分词之后 去除停用词运行结果出问题了 有人知道是什么原因吗?
import pandas as pd # pandas模块用于读取和处理数据
import jieba # jieba模块用于对短信内容进行分词
from sklearn.feature_extraction.text import CountVectorizer # 文本特征抽取
from sklearn.model_selection import train_test_split # 划分训练集和测试集
def swindle():
# 读取数据和处理数据
data = pd.read_table("swindle_text.txt", sep="\t", header=None, nrows=10000, names=["标签", "短信内容"])
new_data = []
# 进行分词
data['分词后数据'] = data["短信内容"].apply(lambda x: ' '.join(jieba.cut(x)))
# 去除停用词
# stpwrdpath = "/Users/mustafa-de/PycharmProjects/pythonProject/mechine_swindle/stop_words.txt"

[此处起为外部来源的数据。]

set_option maxHeartbeats 800000 in
/-- **`U(s)⋆ 𝓕^s(O) U(s) − 𝓕⁰(O)` is `O(ε)`, uniformly in the volume** (MZ13 Lemma 1 (v) and
Lemma 2, norm part; the first conjunct of the hypothesis of `michalakis_zwolak_of_tail_core`).
See the module docstring. [cite: MichalakisZwolakCMP2013, §5.1 Lemma 1 (v), §5.2 Lemma 2 (arXiv:1109.1588 pp. 9–12)] -/
theorem exists_norm_rotated_smoothing_sub_le {w : ℝ → ℂ} (hw : Integrable w)
    (hwmom : ∀ k : ℕ, Integrable fun t : ℝ => ‖t‖ ^ k * ‖w t‖)
    {W : ℝ → ℂ} (hWi : Integrable W) (hWmomi : ∀ k : ℕ, Integrable fun t : ℝ => ‖t‖ ^ k * ‖W t‖)
    (hWr : ∀ t : ℝ, starRingEnd ℂ (W t) = W t) (r₀ r : ℕ) :
    ∃ C₀ : ℝ, 0 ≤ C₀ ∧ ∀ {L : ℕ} [NeZero L] {Φ V : Interaction (TorusSite d L × κ) q},
      Φ.IsLocal → (∀ Z, r₀ < torusDiam Z → Φ Z = 0) → (∀ Z, ‖Φ Z‖ ≤ 1) → V.IsLocal →
      (∀ Z, r < torusDiam Z → V Z = 0) → (∀ Z, ‖V Z‖ ≤ 1) → ∀ {ε : ℝ}, |ε| ≤ 1 →
      ∀ {s : ℝ}, s ∈ Set.Icc (0 : ℝ) 1 → ∀ {U : ℝ → Op (TorusSite d L × κ) q}, U 0 = 1 →
      (∀ t ∈ Set.Icc (0 : ℝ) s, HasDerivWithinAt U
        (((Complex.I : ℂ) • ∫ τ : ℝ, W τ • heisenbergEvolution
            (∑ Z, Φ Z + t • ((ε : ℂ) • ∑ Z, V Z)) τ ((ε : ℂ) • ∑ Z, V Z)) * U t)
        (Set.Icc 0 s) t) →
      (∀ t ∈ Set.Icc (0 : ℝ) s, (U t)ᴴ * U t = 1) → (∀ t ∈ Set.Icc (0 : ℝ) s, U t * (U t)ᴴ = 1) →
      ∀ (x : TorusSite d L) {O : Op (TorusSite d L × κ) q}, IsSupportedOn O (cellBall x r₀) →
      ‖O‖ ≤ 1 →
      ‖star (U s) * (∫ t : ℝ, w t • heisenbergEvolution
          (∑ Z, Φ Z + s • ((ε : ℂ) • ∑ Z, V Z)) t O) * U s -
        ∫ t : ℝ, w t • heisenbergEvolution (∑ Z, Φ Z) t O‖ ≤ |ε| * C₀ := by
  classical
  -- uniform constants: the generator as an interaction, the smoothing tails, moments of `w`
  obtain ⟨J₀, hJ₀1, _K, -, hgen⟩ := exists_generator_interaction d κ q hWi hWmomi hWr r₀ r
  obtain ⟨Csm, hCsm0, hsm⟩ := exists_smoothing_tail_bound d κ q hw hwmom r₀ r r₀ (d + 2)
  have hJ₀0 : (0 : ℝ) ≤ J₀ := zero_le_one.trans hJ₀1
  set Nw : ℝ := ∫ t : ℝ, ‖w t‖ with hNw
  have hNw0 : 0 ≤ Nw := integral_nonneg fun t => norm_nonneg _
  set M₁ : ℝ := ∫ t : ℝ, ‖w t‖ * |t| with hM₁
  set Md : ℝ := ∫ t : ℝ, ‖w t‖ * |t| ^ (d + 2) with hMd
  have hM₁0 : 0 ≤ M₁ := integral_nonneg fun t => by positivity
  have hMd0 : 0 ≤ Md := integral_nonneg fun t => by positivity
  -- ball counting
  set Nb : ℕ := (2 * r₀ + 1) ^ d * Fintype.card κ with hNb
  set Vc : ℕ := (2 * r₀ + 1) ^ d * Fintype.card κ + 1 with hVc
  have hVc1 : 1 ≤ Vc := Nat.le_add_left 1 _
  have hVcr : (0 : ℝ) < (Vc : ℝ) := by exact_mod_cast hVc1
  set JΦ : ℝ := (2 : ℝ) ^ ((2 * r₀ + 1) ^ d * Fintype.card κ) with hJΦ
  have hJΦ0 : 0 ≤ JΦ := by positivity
  -- the two constants
  set Cflow : ℝ := 2 * J₀ * (Nw * Nb + 4 * Csm * ((2 * (r₀ : ℝ) + 3) ^ d * Fintype.card κ)) with hCflow
  have hCflow0 : 0 ≤ Cflow := by positivity
  set a : ℝ := (1 : ℝ) / ((r₀ : ℝ) + 1) with ha
  have ha0 : 0 < a := by positivity
  set D : ℝ := (Nat.factorial d : ℝ) * (6 / a) ^ d * (2 / a) with hD
  have hD0 : 0 ≤ D := by positivity
  set A : ℝ := (2 : ℝ) ^ ((2 * r + 1) ^ d * Fintype.card κ) * Fintype.card κ with hA
  have hA0 : 0 ≤ A := by positivity
  set PN : ℝ := (2 * (r₀ : ℝ) + 3 + 2 * max 0 (Real.log (((Nb : ℝ) / Vc + 1) * Real.exp (2 * 1))) / a + D) ^
    (d + 1) with hPN
  have hPN0 : 0 ≤ PN := by
    have : 0 ≤ max 0 (Real.log (((Nb : ℝ) / Vc + 1) * Real.exp (2 * 1))) := le_max_left _ _
    positivity
  set Q : ℝ := 2 ^ (d + 1) * (2 * (2 * Real.exp 1 * Vc * JΦ) / a) ^ (d + 1) with hQ
  have hQ0 : 0 ≤ Q := by positivity
  set Cdyn : ℝ := 2 * (M₁ * (1 + A * (2 ^ (d + 1) * PN)) + A * Q * Md) with hCdyn
  have hCdyn0 : 0 ≤ Cdyn := by positivity
  refine ⟨Cflow + Cdyn, add_nonneg hCflow0 hCdyn0, ?_⟩
  intro L _ Φ V hΦ hΦr hΦn hV hVr hVn ε hε s hs U hU0 hUd hU1 hU2 x O hO hO1
  have hs0 : 0 ≤ s := hs.1
  have hs1 : s ≤ 1 := hs.2
  have hε0 : 0 ≤ |ε| := abs_nonneg ε
  have hsmem : s ∈ Set.Icc (0 : ℝ) s := ⟨hs0, le_rfl⟩
  -- the generator as an interaction and the flow data in that format (before any abbreviation)
  obtain ⟨Ψ, hΨloc, hΨc, hΨH, hΨJ, -⟩ := hgen hΦ hΦr hΦn hV hVr hVn hε
  have hU' : ∀ t ∈ Set.Icc (0 : ℝ) s,
      HasDerivWithinAt U (((Complex.I : ℂ) • localHamiltonian (Ψ t) univ) * U t) (Set.Icc 0 s) t := by
    intro t ht
    have h := hUd t ht
    rwa [← hΨH t] at h
  have hDgc : ContinuousOn (fun t => localHamiltonian (Ψ t) univ) (Set.Icc 0 s) := by
    have hfun : (fun t => localHamiltonian (Ψ t) univ) = fun t => ∑ Z, Ψ t Z :=
      funext fun t => localHamiltonian_univ_eq_sum _
    rw [hfun]
    exact (continuous_finsetSum _ fun Z _ => hΨc Z).continuousOn
  have hDgh : ∀ t ∈ Set.Icc (0 : ℝ) s, (localHamiltonian (Ψ t) univ).IsHermitian := fun t _ =>
    localHamiltonian_isHermitian (hΨloc t) univ
  -- Hamiltonians
  set H₀ : Op (TorusSite d L × κ) q := ∑ Z, Φ Z with hH₀def
  set Hs : Op (TorusSite d L × κ) q := ∑ Z, Φ Z + s • ((ε : ℂ) • ∑ Z, V Z) with hHsdef
  have hH₀eq : localHamiltonian Φ univ = H₀ := localHamiltonian_univ_eq_sum _
  have hVeq : localHamiltonian V univ = ∑ Z, V Z := localHamiltonian_univ_eq_sum _
  have hH₀h : H₀.IsHermitian := by rw [← hH₀eq]; exact localHamiltonian_isHermitian hΦ univ
  have hV₁h : (∑ Z, V Z).IsHermitian := by rw [← hVeq]; exact localHamiltonian_isHermitian hV univ
  have hHsh : Hs.IsHermitian :=
    hH₀h.add ((isHermitian_ofReal_smul hV₁h ε).smul (IsSelfAdjoint.all s))
  have hHs_c : (∑ Z, Φ Z + ((s * ε : ℝ) : ℂ) • ∑ Z, V Z) = Hs := by
    rw [hHsdef, ← Complex.coe_smul, smul_smul, ← Complex.ofReal_mul]
  have hHs_c' : localHamiltonian Φ univ - ((-(s * ε) : ℝ) : ℂ) • localHamiltonian V univ = Hs := by
    rw [hH₀eq, hVeq, ← hHs_c, hH₀def, Complex.ofReal_neg, neg_smul, sub_neg_eq_add]
  have hcε : |s * ε| ≤ 1 := by
    rw [abs_mul, abs_of_nonneg hs0]
    calc s * |ε| ≤ 1 * 1 := mul_le_mul hs1 hε hε0 zero_le_one
      _ = 1 := one_mul _
  -- the smoothed observables
  set F : Op (TorusSite d L × κ) q := ∫ t : ℝ, w t • heisenbergEvolution Hs t O with hFdef
  set F0 : Op (TorusSite d L × κ) q := ∫ t : ℝ, w t • heisenbergEvolution H₀ t O with hF0def
  have hFnorm : ‖F‖ ≤ Nw := by
    calc ‖F‖ ≤ Nw * ‖O‖ := norm_integral_smul_heisenbergEvolution_le hHsh w O
      _ ≤ Nw * 1 := mul_le_mul_of_nonneg_left hO1 hNw0
      _ = Nw := mul_one _
  -- Part 1: `X⁽²⁾ = U⋆ F U − F`, via the flow displacement and the generator interaction
  have hpart1 : ‖(U s)ᴴ * F * U s - F‖ ≤ |ε| * Cflow := by
    have h1 := norm_conj_flow_sub_le_integral hDgc hDgh hU0 hU' hU1 hU2 F hsmem
    refine h1.trans ?_
    -- uniform bound of the integrand on `[0, s]`
    have hbound : ∀ σ ∈ Set.uIoc (0 : ℝ) s,
        ‖(‖F * localHamiltonian (Ψ σ) univ - localHamiltonian (Ψ σ) univ * F‖)‖ ≤ |ε| * Cflow := by
      intro σ hσ
      rw [Real.norm_eq_abs, abs_of_nonneg (norm_nonneg _)]
      have hσ' : σ ∈ Set.Icc (0 : ℝ) s := by
        rw [Set.uIoc_of_le hs0] at hσ; exact ⟨hσ.1.le, hσ.2⟩
      have hσ1 : |σ| ≤ 1 := by rw [abs_of_nonneg hσ'.1]; exact hσ'.2.trans hs1
      -- local norm of `Ψ σ`
      have hJσ : ∀ y : TorusSite d L × κ,
          ∑ Z ∈ univ.filter (fun Z : Finset (TorusSite d L × κ) => y ∈ Z), ‖Ψ σ Z‖ ≤ |ε| * J₀ :=
        fun y => (sum_norm_le_sum_card_mul_norm (Ψ σ) y).trans (hΨJ σ hσ1 y)
      -- tails of `F` on the chain of balls
      have hcent : ∀ k : ℕ, ‖F - twirl (cellBall x (r₀ + k) : Finset (TorusSite d L × κ))ᶜ F‖ ≤
          Csm / ((k : ℝ) + 1) ^ (d + 2) := by
        intro k
        have h := hsm hΦ hΦr hΦn hV hVr hVn hcε x hO k
        rw [hHs_c] at h
        calc _ ≤ ‖O‖ * (Csm / ((k : ℝ) + 1) ^ (d + 2)) := h
          _ ≤ 1 * (Csm / ((k : ℝ) + 1) ^ (d + 2)) :=
              mul_le_mul_of_nonneg_right hO1 (by positivity)
          _ = _ := one_mul _
      have hmono : Monotone fun k : ℕ => (cellBall x (r₀ + k) : Finset (TorusSite d L × κ)) :=
        fun k₁ k₂ hk => cellBall_mono x (by omega)
      have huniv : (cellBall x (r₀ + L) : Finset (TorusSite d L × κ)) = Finset.univ :=
        cellBall_eq_univ (x := x) (by omega)
      have hcomm := norm_comm_centred_interaction_le (hΨloc σ) hJσ
        (fun k : ℕ => (cellBall x (r₀ + k) : Finset (TorusSite d L × κ))) hmono huniv F hcent
      rw [localHamiltonian_univ_eq_sum]
      refine hcomm.trans ?_
      -- evaluate the right-hand side
      have hS0 : (#(cellBall x (r₀ + 0) : Finset (TorusSite d L × κ)) : ℝ) ≤ Nb := by
        rw [add_zero, hNb]; exact_mod_cast card_cellBall_le x r₀
      have hterm : ∀ k ∈ range L,
          (Csm / (((k + 1 : ℕ) : ℝ) + 1) ^ (d + 2) + Csm / ((k : ℝ) + 1) ^ (d + 2)) *
            (#(cellBall x (r₀ + (k + 1)) : Finset (TorusSite d L × κ)) : ℝ) ≤
          2 * Csm * ((2 * (r₀ : ℝ) + 3) ^ d * Fintype.card κ) * (1 / ((k : ℝ) + 1) ^ 2) := by
        intro k _
        have hk1 : (0 : ℝ) < (k : ℝ) + 1 := by positivity
        -- the two tails
        have hE1 : Csm / (((k + 1 : ℕ) : ℝ) + 1) ^ (d + 2) ≤ Csm / ((k : ℝ) + 1) ^ (d + 2) := by
          refine div_le_div_of_nonneg_left hCsm0 (by positivity) ?_
          exact pow_le_pow_left₀ hk1.le (by push_cast; linarith) _
        -- the ball
        have hball : (#(cellBall x (r₀ + (k + 1)) : Finset (TorusSite d L × κ)) : ℝ) ≤
            ((2 * (r₀ : ℝ) + 3) ^ d * Fintype.card κ) * ((k : ℝ) + 1) ^ d := by
          have h1 := card_cellBall_le (κ := κ) x (r₀ + (k + 1))
          have h2 : (#(cellBall x (r₀ + (k + 1)) : Finset (TorusSite d L × κ)) : ℝ) ≤
              (((2 * (r₀ + (k + 1)) + 1) ^ d * Fintype.card κ : ℕ) : ℝ) := by exact_mod_cast h1
          refine h2.trans ?_
          have h3' : 2 * (r₀ + (k + 1)) + 1 ≤ (2 * r₀ + 3) * (k + 1) := by nlinarith [Nat.zero_le (r₀ * k)]
          have h3 : ((2 * (r₀ + (k + 1)) + 1 : ℕ) : ℝ) ≤ (2 * (r₀ : ℝ) + 3) * ((k : ℝ) + 1) := by
            exact_mod_cast h3'
          calc (((2 * (r₀ + (k + 1)) + 1) ^ d * Fintype.card κ : ℕ) : ℝ)
              = ((2 * (r₀ + (k + 1)) + 1 : ℕ) : ℝ) ^ d * Fintype.card κ := by
                rw [Nat.cast_mul, Nat.cast_pow]
            _ ≤ ((2 * (r₀ : ℝ) + 3) * ((k : ℝ) + 1)) ^ d * Fintype.card κ :=
                mul_le_mul_of_nonneg_right (pow_le_pow_left₀ (by positivity) h3 d) (Nat.cast_nonneg _)
            _ = _ := by rw [mul_pow]; ring
        have hsum2 : Csm / (((k + 1 : ℕ) : ℝ) + 1) ^ (d + 2) + Csm / ((k : ℝ) + 1) ^ (d + 2) ≤
            2 * (Csm / ((k : ℝ) + 1) ^ (d + 2)) := by linarith
        calc _ ≤ (2 * (Csm / ((k : ℝ) + 1) ^ (d + 2))) *
              (((2 * (r₀ : ℝ) + 3) ^ d * Fintype.card κ) * ((k : ℝ) + 1) ^ d) :=
              mul_le_mul hsum2 hball (Nat.cast_nonneg _) (by positivity)
          _ = 2 * Csm * ((2 * (r₀ : ℝ) + 3) ^ d * Fintype.card κ) * (1 / ((k : ℝ) + 1) ^ 2) := by
              rw [pow_add]
              field_simp
      have hsum : ∑ k ∈ range L, (Csm / (((k + 1 : ℕ) : ℝ) + 1) ^ (d + 2) + Csm / ((k : ℝ) + 1) ^ (d + 2)) *
          (#(cellBall x (r₀ + (k + 1)) : Finset (TorusSite d L × κ)) : ℝ) ≤
          4 * Csm * ((2 * (r₀ : ℝ) + 3) ^ d * Fintype.card κ) := by
        refine (sum_le_sum hterm).trans ?_
        rw [← mul_sum]
        calc 2 * Csm * ((2 * (r₀ : ℝ) + 3) ^ d * Fintype.card κ) * ∑ k ∈ range L, 1 / ((k : ℝ) + 1) ^ 2
            ≤ 2 * Csm * ((2 * (r₀ : ℝ) + 3) ^ d * Fintype.card κ) * 2 :=
              mul_le_mul_of_nonneg_left (sum_range_one_div_sq_le_two L) (by positivity)
          _ = _ := by ring
      have hJ00 : 0 ≤ |ε| * J₀ := mul_nonneg hε0 hJ₀0
      calc 2 * (|ε| * J₀) * (‖F‖ * #(cellBall x (r₀ + 0) : Finset (TorusSite d L × κ)) +
            ∑ k ∈ range L, (Csm / (((k + 1 : ℕ) : ℝ) + 1) ^ (d + 2) + Csm / ((k : ℝ) + 1) ^ (d + 2)) *
              #(cellBall x (r₀ + (k + 1)) : Finset (TorusSite d L × κ)))
          ≤ 2 * (|ε| * J₀) * (Nw * Nb + 4 * Csm * ((2 * (r₀ : ℝ) + 3) ^ d * Fintype.card κ)) := by
            refine mul_le_mul_of_nonneg_left (add_le_add ?_ hsum) (by positivity)
            exact mul_le_mul hFnorm hS0 (Nat.cast_nonneg _) hNw0
        _ = |ε| * Cflow := by rw [hCflow]; ring
    have h2 := intervalIntegral.norm_integral_le_of_norm_le_const hbound
    rw [sub_zero, abs_of_nonneg hs0] at h2
    calc ∫ σ in (0 : ℝ)..s, ‖F * localHamiltonian (Ψ σ) univ - localHamiltonian (Ψ σ) univ * F‖
        ≤ ‖∫ σ in (0 : ℝ)..s, ‖F * localHamiltonian (Ψ σ) univ - localHamiltonian (Ψ σ) univ * F‖‖ :=
          Real.le_norm_self _
      _ ≤ |ε| * Cflow * s := h2
      _ ≤ |ε| * Cflow * 1 := mul_le_mul_of_nonneg_left hs1 (by positivity)
      _ = |ε| * Cflow := mul_one _
  -- Part 2: `X⁽¹⁾ = F − F0`, via the perturbed dynamics
  have hpart2 : ‖F0 - F‖ ≤ |ε| * Cdyn := by
    have hJ : ∀ y : TorusSite d L × κ,
        ∑ Z ∈ univ.filter (fun Z : Finset (TorusSite d L × κ) => y ∈ Z), ‖Φ Z‖ ≤ JΦ :=
      fun y => sum_norm_filter_mem_le_two_pow hΦr hΦn y
    have hVsz : ∀ Z, Φ Z ≠ 0 → #Z ≤ Vc := by
      intro Z hZ
      have hdiam : torusDiam Z ≤ r₀ := not_lt.mp fun h => hZ (hΦr Z h)
      exact (card_le_of_torusDiam_le hdiam).trans (Nat.le_succ _)
    have hm1 : Integrable fun t : ℝ => ‖w t‖ * |t| := by
      refine (hwmom 1).congr (Filter.Eventually.of_forall fun t => ?_)
      simp only [pow_one, Real.norm_eq_abs]; ring
    have hmd : Integrable fun t : ℝ => ‖w t‖ * |t| ^ (d + 2) := by
      refine (hwmom (d + 2)).congr (Filter.Eventually.of_forall fun t => ?_)
      simp only [Real.norm_eq_abs]; ring
    have h := norm_smoothing_sub_perturbed_le hΦ hΦr hJΦ0 hJ hVc1 hVsz hV hVr hVn (-(s * ε)) x hO
      one_pos hw hm1 hmd
    rw [hHs_c', hH₀eq] at h
    refine h.trans ?_
    -- `|−sε| ‖O‖ ≤ |ε|` and the constant is monotone in the ball cardinality
    have hc1 : |(-(s * ε))| * ‖O‖ ≤ |ε| := by
      rw [abs_neg, abs_mul, abs_of_nonneg hs0]
      calc s * |ε| * ‖O‖ ≤ 1 * |ε| * 1 :=
            mul_le_mul (mul_le_mul_of_nonneg_right hs1 hε0) hO1 (norm_nonneg _) (by positivity)
        _ = |ε| := by ring
    have hcb : (#(cellBall x r₀ : Finset (TorusSite d L × κ)) : ℝ) ≤ Nb := by
      rw [hNb]; exact_mod_cast card_cellBall_le x r₀
    have hmono := perturbedConst_mono (Nat.cast_nonneg _) hcb hVcr ha0 hD0
      (by positivity : (0 : ℝ) ≤ 2 * (r₀ : ℝ) + 3) 1 (d + 1)
    have hm00 : 0 ≤ max 0 (Real.log (((#(cellBall x r₀ : Finset (TorusSite d L × κ)) : ℝ) / Vc + 1) *
        Real.exp (2 * 1))) := le_max_left _ _
    have hin : M₁ * (A * (2 ^ (d + 1) * (2 * (r₀ : ℝ) + 3 +
        2 * max 0 (Real.log (((#(cellBall x r₀ : Finset (TorusSite d L × κ)) : ℝ) / Vc + 1) *
          Real.exp (2 * 1))) / a + D) ^ (d + 1))) ≤ M₁ * (A * (2 ^ (d + 1) * PN)) :=
      mul_le_mul_of_nonneg_left (mul_le_mul_of_nonneg_left
        (mul_le_mul_of_nonneg_left hmono (by positivity)) hA0) hM₁0
    have hK : 2 * (M₁ * (1 + A * (2 ^ (d + 1) * (2 * (r₀ : ℝ) + 3 +
        2 * max 0 (Real.log (((#(cellBall x r₀ : Finset (TorusSite d L × κ)) : ℝ) / Vc + 1) *
          Real.exp (2 * 1))) / a + D) ^ (d + 1))) + A * Q * Md) ≤ Cdyn := by
      rw [hCdyn]
      linarith
    exact mul_le_mul hc1 hK (by positivity) hε0
  -- combine
  have hstar : star (U s) = (U s)ᴴ := star_eq_conjTranspose _
  rw [hstar]
  calc ‖(U s)ᴴ * F * U s - F0‖ = ‖((U s)ᴴ * F * U s - F) + (F - F0)‖ := by congr 1; abel
    _ ≤ ‖(U s)ᴴ * F * U s - F‖ + ‖F - F0‖ := norm_add_le _ _
    _ ≤ |ε| * Cflow + |ε| * Cdyn := add_le_add hpart1 (by rw [norm_sub_rev]; exact hpart2)
    _ = |ε| * (Cflow + Cdyn) := by ring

with open('stop_words.txt', 'rb') as f:
stopword = f.read().decode('utf-8') # 停用词提取
stpwrdlst = stopword.splitlines() # 将停用词表转换为list
for word in data:
if word not in stpwrdlst:
new_data.append(word)
print(new_data)
# 提取特征
# 分割训练集和测试集
return None
if __name__ == "__main__":
swindle()